### [AIM OF THE TASK]
Would you return, word for word, the lines of the data below from the line with "X (2 * p) c s)" through the line with "(hdY' : ∀ k : ℕ, Submodule.span ℂ", and no others?

### [PROVIDED RECORDS]
/-- **STATEMENT 11.2.17 PASSES TO PRODUCTS OF WEAKLY ABSOLUTE-HODGE-DOMINATED VARIETIES** (mod (N)+(E) + V-B3 + CS7 + CS8):
if `Y` and `Y'` are weakly absolute-Hodge dominated by the powers of `X` (every degree) and every rational Hodge class on
every power `Xᵉ` is absolute Hodge, then every rational Hodge class on `Y ⊗ Y'` is absolute Hodge — §2 (the product is
weakly dominated) and gen 77's descent `hodgeClassesAreAbsoluteHodgeFor_of_absoluteHodgeDomination`. Deligne–Milne II 6.27's
«product of» clause at realisation level, for an arbitrary generating `X`. Hypotheses displayed, not asserted.
[cite: DeligneMilne1982Tannakian, II Thm. 6.25 and Cor. 6.27] [cite: CharlesSchnell2014Notes, §11.2.5 statement 11.2.17]
[cite: Arapura2006, §4 Lemma 4.2] -/
theorem hodgeClassesAreAbsoluteHodgeFor_tensor_of_absoluteHodgeDomination (hN : chartConjugation_canonical)
    (hex : ∀ ⦃n : ℕ⦄ ⦃X : SchemeOver ℂ⦄, IsSmoothProjective n X →
      ∀ (σ : ℂ ≃+* ℂ) (p : ℕ) (c : complexBetti X (2 * p)), ∃ s, IsConjugateClass σ X (2 * p) c s)
    (hZ : deligne1982_cycleClass_absoluteHodge) (hcup : deligne1982_cupProduct_absoluteHodge)
    (hgys : deligne1982_gysinFst_absoluteHodge) (hX : IsSmoothProjective dX X) (hY : IsSmoothProjective dY Y)
    (hY' : IsSmoothProjective dY' Y')
    (hdY : ∀ k : ℕ, Submodule.span ℂ
        {c : complexBetti Y k |
          ∃ (e cd a : ℕ) (hab : a + 2 * cd = k + 2 * (e * dX)) (u : complexBetti (Y ⊗ X.pow e) (2 * cd)),
            u ∈ Submodule.span ℂ {c : complexBetti (Y ⊗ X.pow e) (2 * cd) |
                IsAbsoluteHodgeClass (dY + e * dX) (Y ⊗ X.pow e) cd c} ∧
              c ∈ LinearMap.range (corrAction complexOrientationFamily hY (hX.pow e) hab u)} = ⊤)
    (hdY' : ∀ k : ℕ, Submodule.span ℂ
        {c : complexBetti Y' k |
          ∃ (e cd a : ℕ) (hab : a + 2 * cd = k + 2 * (e * dX)) (u : complexBetti (Y' ⊗ X.pow e) (2 * cd)),
            u ∈ Submodule.span ℂ {c : complexBetti (Y' ⊗ X.pow e) (2 * cd) |
                IsAbsoluteHodgeClass (dY' + e * dX) (Y' ⊗ X.pow e) cd c} ∧
              c ∈ LinearMap.range (corrAction complexOrientationFamily hY' (hX.pow e) hab u)} = ⊤)
    (hpow : ∀ e : ℕ, HodgeClassesAreAbsoluteHodgeFor (e * dX) (X.pow e)) :
    HodgeClassesAreAbsoluteHodgeFor (dY + dY') (Y ⊗ Y') :=
  hodgeClassesAreAbsoluteHodgeFor_of_absoluteHodgeDomination hN hex hcup hgys hX (IsSmoothProjective.tensor_holds hY hY')
    (absoluteHodgeDomination_two_mul hX (IsSmoothProjective.tensor_holds hY hY')
      (absoluteHodgeDomination_tensor hN hex hZ hcup hgys hX hY hY' hdY hdY'))
    hpow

### [SOLUTION FOR THIS PROBLEM]
      ∀ (σ : ℂ ≃+* ℂ) (p : ℕ) (c : complexBetti X (2 * p)), ∃ s, IsConjugateClass σ X (2 * p) c s)
    (hZ : deligne1982_cycleClass_absoluteHodge) (hcup : deligne1982_cupProduct_absoluteHodge)
    (hgys : deligne1982_gysinFst_absoluteHodge) (hX : IsSmoothProjective dX X) (hY : IsSmoothProjective dY Y)
    (hY' : IsSmoothProjective dY' Y')
    (hdY : ∀ k : ℕ, Submodule.span ℂ
        {c : complexBetti Y k |
          ∃ (e cd a : ℕ) (hab : a + 2 * cd = k + 2 * (e * dX)) (u : complexBetti (Y ⊗ X.pow e) (2 * cd)),
            u ∈ Submodule.span ℂ {c : complexBetti (Y ⊗ X.pow e) (2 * cd) |
                IsAbsoluteHodgeClass (dY + e * dX) (Y ⊗ X.pow e) cd c} ∧
              c ∈ LinearMap.range (corrAction complexOrientationFamily hY (hX.pow e) hab u)} = ⊤)
    (hdY' : ∀ k : ℕ, Submodule.span ℂ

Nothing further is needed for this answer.